import Literature.Analysis.FunctionSpaces.TorusCubeFieldTransfer
import Literature.Analysis.FunctionSpaces.TorusTestFunction
import HarnessLib

/-!
# Planting cube-supported data on the flat torus: tools (theorems only)

Analysis/FunctionSpaces support file (everything proved; no definitions, no named facts),
companion of `TorusPeriodization`, `TorusPeriodizationCube`, `TorusCubeFieldTransfer`. When a
field `g` on `ℝᵈ` vanishing off the open unit cube `(0,1)ᵈ` is read on `Tᵈ = ℝᵈ/ℤᵈ` through its
periodisation `Torus.periodize g` (one lattice term on the fundamental cube), the following
transfer facts are needed by constructions that plant a *rough* object (smooth only away from a
point) next to smooth ones in a periodic box — here the point-sink scaffold of
`Summits/AnomalousDissipation` (a weak Euler–Reynolds subsolution centred at the cube centre `q`,
plus a smooth stirring cell):

* `Torus.contDiffOn_perSum_comp_add` — smoothness of `v ↦ perSum g (q + v)` ON A SET `A`, from
  smoothness on `A` of every lattice translate `v ↦ g (q + v + k)` (near each point the lattice sum
  is a fixed finite sum; no global smoothness of `g` is required);
* `Torus.liftAt_periodize_proj` — the chart of the periodisation at `proj q` is `v ↦ perSum g (q+v)`;
* `Torus.add_mem_unitCube_of_norm_lt`, `Torus.half_le_norm_sub_of_not_mem_openCube` — the cube
  centre `q = (½, …, ½)`: `q + v` lies in the open cube for `|v| < ½`, and points off the open cube
  are at distance `≥ ½` from `q`;
* `Torus.memLp_periodize_of_cube`, `Torus.integrable_periodize_of_cube` — `Lᵖ`/`L¹` transfer along
  the measure-preserving section `repr`;
* `Torus.integral_eq_integral_of_forall_proj_eq` — `∫_{Tᵈ} Φ = ∫_{ℝᵈ} Ψ` when `Φ ∘ proj = Ψ` on
  the fundamental cube and `Ψ = 0` off it;
* `Torus.isDivFree_periodize_of_cube` (time-independent form of `isDivFree_periodize_slice`),
  `Torus.partialDeriv_apply_eq_fderiv_apply` — torus partial derivatives in coordinates (the
  divergence in coordinates is the landed `VortexSheet.divergence_eq_sum_fderiv`, not restated).

## References

* L. Grafakos, *Classical Fourier Analysis*, 3rd ed. (2014), §3.1.1 (periodisation, the fundamental
  cube).
* E. Bruè, C. De Lellis, Comm. Math. Phys. 400 (2023), §5 (cube-supported fields read on the
  torus).
-/

noncomputable section

open MeasureTheory Set Function Filter Metric
open scoped ContDiff InnerProductSpace Topology

namespace Literature.Analysis.FunctionSpaces

namespace Torus

variable {d : Type*} [Fintype d] [DecidableEq d]
variable {F : Type*} [NormedAddCommGroup F] [NormedSpace ℝ F]

/-! ## Smoothness of the periodisation on a set -/

/-- **Smoothness of a lattice sum on a set.** Let `g` have bounded support. If every lattice
translate `v ↦ g (q + v + k)` is `Cⁿ` on a set `A`, then so is `v ↦ perSum g (q + v)`: near each
point the lattice sum is a fixed finite sum of translates (`perSum_eventuallyEq_sum`). No global
regularity of `g` is assumed (the intended `g` is smooth only away from a lattice of points).
[folklore] -/
theorem contDiffOn_perSum_comp_add {n : WithTop ℕ∞} {g : EuclideanSpace ℝ d → F} {R : ℝ}
    (hg : support g ⊆ closedBall 0 R) (q : EuclideanSpace ℝ d) {A : Set (EuclideanSpace ℝ d)}
    (h : ∀ k : d → ℤ, ContDiffOn ℝ n (fun v => g (q + v + latticeVec k)) A) :
    ContDiffOn ℝ n (fun v => perSum g (q + v)) A := by
  intro v hv
  obtain ⟨m, hm⟩ := exists_nat_ge (R + (‖q + v‖ + 1))
  have hev : (fun v => perSum g (q + v)) =ᶠ[𝓝 v]
      fun v => ∑ k ∈ latticeWindow d m, g (q + v + latticeVec k) := by
    have h1 := perSum_eventuallyEq_sum hg (q + v) hm
    have ht : Tendsto (fun v : EuclideanSpace ℝ d => q + v) (𝓝 v) (𝓝 (q + v)) :=
      (continuous_const.add continuous_id).tendsto v
    exact ht.eventually h1
  exact (ContDiffWithinAt.sum fun k _ => h k v hv).congr_of_eventuallyEq
    (hev.filter_mono nhdsWithin_le_nhds) hev.eq_of_nhds

omit [DecidableEq d] in
/-- The chart at `proj q` of the periodisation is the translated lattice sum:
`liftAt (periodize g) (proj q) v = perSum g (q + v)`. [folklore] -/
theorem liftAt_periodize_proj [DecidableEq d] {G : Type*} [AddCommMonoid G] [TopologicalSpace G]
    (g : EuclideanSpace ℝ d → G) (q : EuclideanSpace ℝ d) :
    liftAt (periodize g) (proj q) = fun v => perSum g (q + v) := by
  funext v
  rw [liftAt_apply, ← proj_add, periodize_proj]

/-! ## The cube centre -/

omit [DecidableEq d] in
/-- Coordinates are bounded by the Euclidean norm: `|v i| ≤ ‖v‖` (private copy of the tree's
`Torus.abs_apply_le_norm`, `TorusMollifier`, not imported to keep the import graph light).
[folklore] -/
private theorem abs_apply_le_norm' (v : EuclideanSpace ℝ d) (i : d) : |v i| ≤ ‖v‖ := by
  have h := PiLp.norm_apply_le v i
  rwa [Real.norm_eq_abs] at h

omit [DecidableEq d] in
/-- Around the cube centre `q = (½, …, ½)`: for `‖v‖ < ½` the point `q + v` lies in the open unit
cube (hence in the fundamental cube `[0,1)ᵈ`). [folklore] -/
theorem add_mem_unitCube_of_norm_lt {q v : EuclideanSpace ℝ d} (hq : ∀ i, q i = 1 / 2)
    (hv : ‖v‖ < 1 / 2) : q + v ∈ unitCube d ∧ ∀ i, (q + v) i ∈ Ioo (0 : ℝ) 1 := by
  have hi : ∀ i, (q + v) i ∈ Ioo (0 : ℝ) 1 := fun i => by
    have h1 := abs_apply_le_norm' v i
    rw [abs_le] at h1
    simp only [PiLp.add_apply, hq i, mem_Ioo]
    constructor <;> linarith
  exact ⟨fun i => Ioo_subset_Ico_self (hi i), hi⟩

omit [DecidableEq d] in
/-- Points off the open unit cube are at distance at least `½` from the centre
`q = (½, …, ½)`. [folklore] -/
theorem half_le_norm_sub_of_not_mem_openCube {q y : EuclideanSpace ℝ d} (hq : ∀ i, q i = 1 / 2)
    (hy : ¬ ∀ i, y i ∈ Ioo (0 : ℝ) 1) : 1 / 2 ≤ ‖y - q‖ := by
  push Not at hy
  obtain ⟨i, hi⟩ := hy
  refine le_trans ?_ (abs_apply_le_norm' (y - q) i)
  rw [PiLp.sub_apply, hq i]
  rw [mem_Ioo, not_and_or, not_lt, not_lt] at hi
  rcases hi with h | h
  · rw [abs_of_nonpos (by linarith)]
    linarith
  · rw [abs_of_nonneg (by linarith)]
    linarith

/-- Points of the lattice-distance set `{v | ∀ w, proj w = 0 → r < ‖v - w‖}` are at distance `> r`
from every lattice vector: `r < ‖v + latticeVec k‖`. [folklore] -/
theorem lt_norm_add_latticeVec_of_forall {r : ℝ} {v : EuclideanSpace ℝ d}
    (hv : ∀ w : EuclideanSpace ℝ d, proj w = 0 → r < ‖v - w‖) (k : d → ℤ) :
    r < ‖v + latticeVec k‖ := by
  have h := hv (-latticeVec k) (by rw [proj_neg, proj_latticeVec, neg_zero])
  rwa [sub_neg_eq_add] at h

/-! ## Integrability transfer along `repr` -/

omit [NormedSpace ℝ F] in
/-- **`Lᵖ` transfer.** If `g ∈ Lᵖ(ℝᵈ)` vanishes off the open unit cube then its periodisation is in
`Lᵖ(Tᵈ)` (`periodize g = g ∘ repr` and `repr` is measure preserving onto the cube). [folklore] -/
theorem memLp_periodize_of_cube {g : EuclideanSpace ℝ d → F}
    (hg0 : ∀ y, (¬ ∀ i, y i ∈ Ioo (0 : ℝ) 1) → g y = 0) {p : ENNReal} (hg : MemLp g p volume) :
    MemLp (periodize g) p (volume : Measure (UnitAddTorus d)) := by
  have h : periodize g = g ∘ repr := funext (periodize_eq_apply_repr hg0)
  rw [h]
  exact (hg.restrict (unitCube d)).comp_measurePreserving measurePreserving_repr

omit [NormedSpace ℝ F] in
/-- **`L¹` transfer.** If `g ∈ L¹(ℝᵈ)` vanishes off the open unit cube then its periodisation is
integrable on `Tᵈ`. [folklore] -/
theorem integrable_periodize_of_cube {g : EuclideanSpace ℝ d → F}
    (hg0 : ∀ y, (¬ ∀ i, y i ∈ Ioo (0 : ℝ) 1) → g y = 0) (hg : Integrable g volume) :
    Integrable (periodize g) (volume : Measure (UnitAddTorus d)) := by
  have h : periodize g = g ∘ repr := funext (periodize_eq_apply_repr hg0)
  rw [h]
  exact (measurePreserving_repr.integrable_comp
    (hg.integrableOn (s := unitCube d)).aestronglyMeasurable).2 hg.integrableOn

omit [DecidableEq d] in
/-- **Integral transfer.** If `Φ ∘ proj = Ψ` on the fundamental cube and `Ψ = 0` off it, then
`∫_{Tᵈ} Φ = ∫_{ℝᵈ} Ψ` (unconditionally: `∫_{Tᵈ} Φ = ∫_{[0,1)ᵈ} Φ ∘ proj`). [folklore] -/
theorem integral_eq_integral_of_forall_proj_eq {Φ : UnitAddTorus d → F}
    {Ψ : EuclideanSpace ℝ d → F} (h1 : ∀ y ∈ unitCube d, Φ (proj y) = Ψ y)
    (h2 : ∀ y, y ∉ unitCube d → Ψ y = 0) : ∫ x, Φ x = ∫ y, Ψ y := by
  classical
  rw [integral_eq_integral_lift_holds Φ, ← setIntegral_eq_integral_of_forall_compl_eq_zero h2]
  exact setIntegral_congr_fun measurableSet_unitCube fun y hy => h1 y hy

/-! ## Divergence on the torus in coordinates -/

/-- Time-independent form of `isDivFree_periodize_slice`: a smooth divergence-free field on `ℝᵈ`
vanishing off a closed subset of the open unit cube periodises to a divergence-free field on `Tᵈ`.
[folklore] -/
theorem isDivFree_periodize_of_cube {g : EuclideanSpace ℝ d → EuclideanSpace ℝ d}
    (hg : ContDiff ℝ ∞ g) {K : Set (EuclideanSpace ℝ d)} (hK : IsClosed K)
    (hKsub : K ⊆ {y | ∀ i, y i ∈ Ioo (0 : ℝ) 1}) (h0 : ∀ y ∉ K, g y = 0)
    (hdiv : ∀ z, LinearMap.trace ℝ (EuclideanSpace ℝ d)
      (_root_.fderiv ℝ g z : EuclideanSpace ℝ d →ₗ[ℝ] EuclideanSpace ℝ d) = 0) :
    IsDivFree (periodize g) :=
  isDivFree_periodize_slice (u := fun _ : ℝ => g) (S := univ)
    ((hg.comp contDiff_snd).contDiffOn) hK hKsub (fun _ _ y hy => h0 y hy) (mem_univ (0 : ℝ)) hdiv

/-- Coordinates of the torus partial derivatives of a `C¹` field: `(∂ⱼ w)ᵢ (x) = (Dw(x) eⱼ)ᵢ`.
[folklore] -/
theorem partialDeriv_apply_eq_fderiv_apply {w : UnitAddTorus d → EuclideanSpace ℝ d}
    (hw : IsContDiff 1 w) (i j : d) (x : UnitAddTorus d) :
    partialDeriv j w x i = Torus.fderiv w x (EuclideanSpace.single j 1) i := by
  rw [partialDeriv_eq_fderiv_apply hw]

end Torus

end Literature.Analysis.FunctionSpaces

|---|

*Exercise*: Show each line in the data where the string "UnitAddTorus" appears.

*Answer to the problem*:
    MemLp (periodize g) p (volume : Measure (UnitAddTorus d)) := by
    Integrable (periodize g) (volume : Measure (UnitAddTorus d)) := by
theorem integral_eq_integral_of_forall_proj_eq {Φ : UnitAddTorus d → F}
theorem partialDeriv_apply_eq_fderiv_apply {w : UnitAddTorus d → EuclideanSpace ℝ d}
    (hw : IsContDiff 1 w) (i j : d) (x : UnitAddTorus d) :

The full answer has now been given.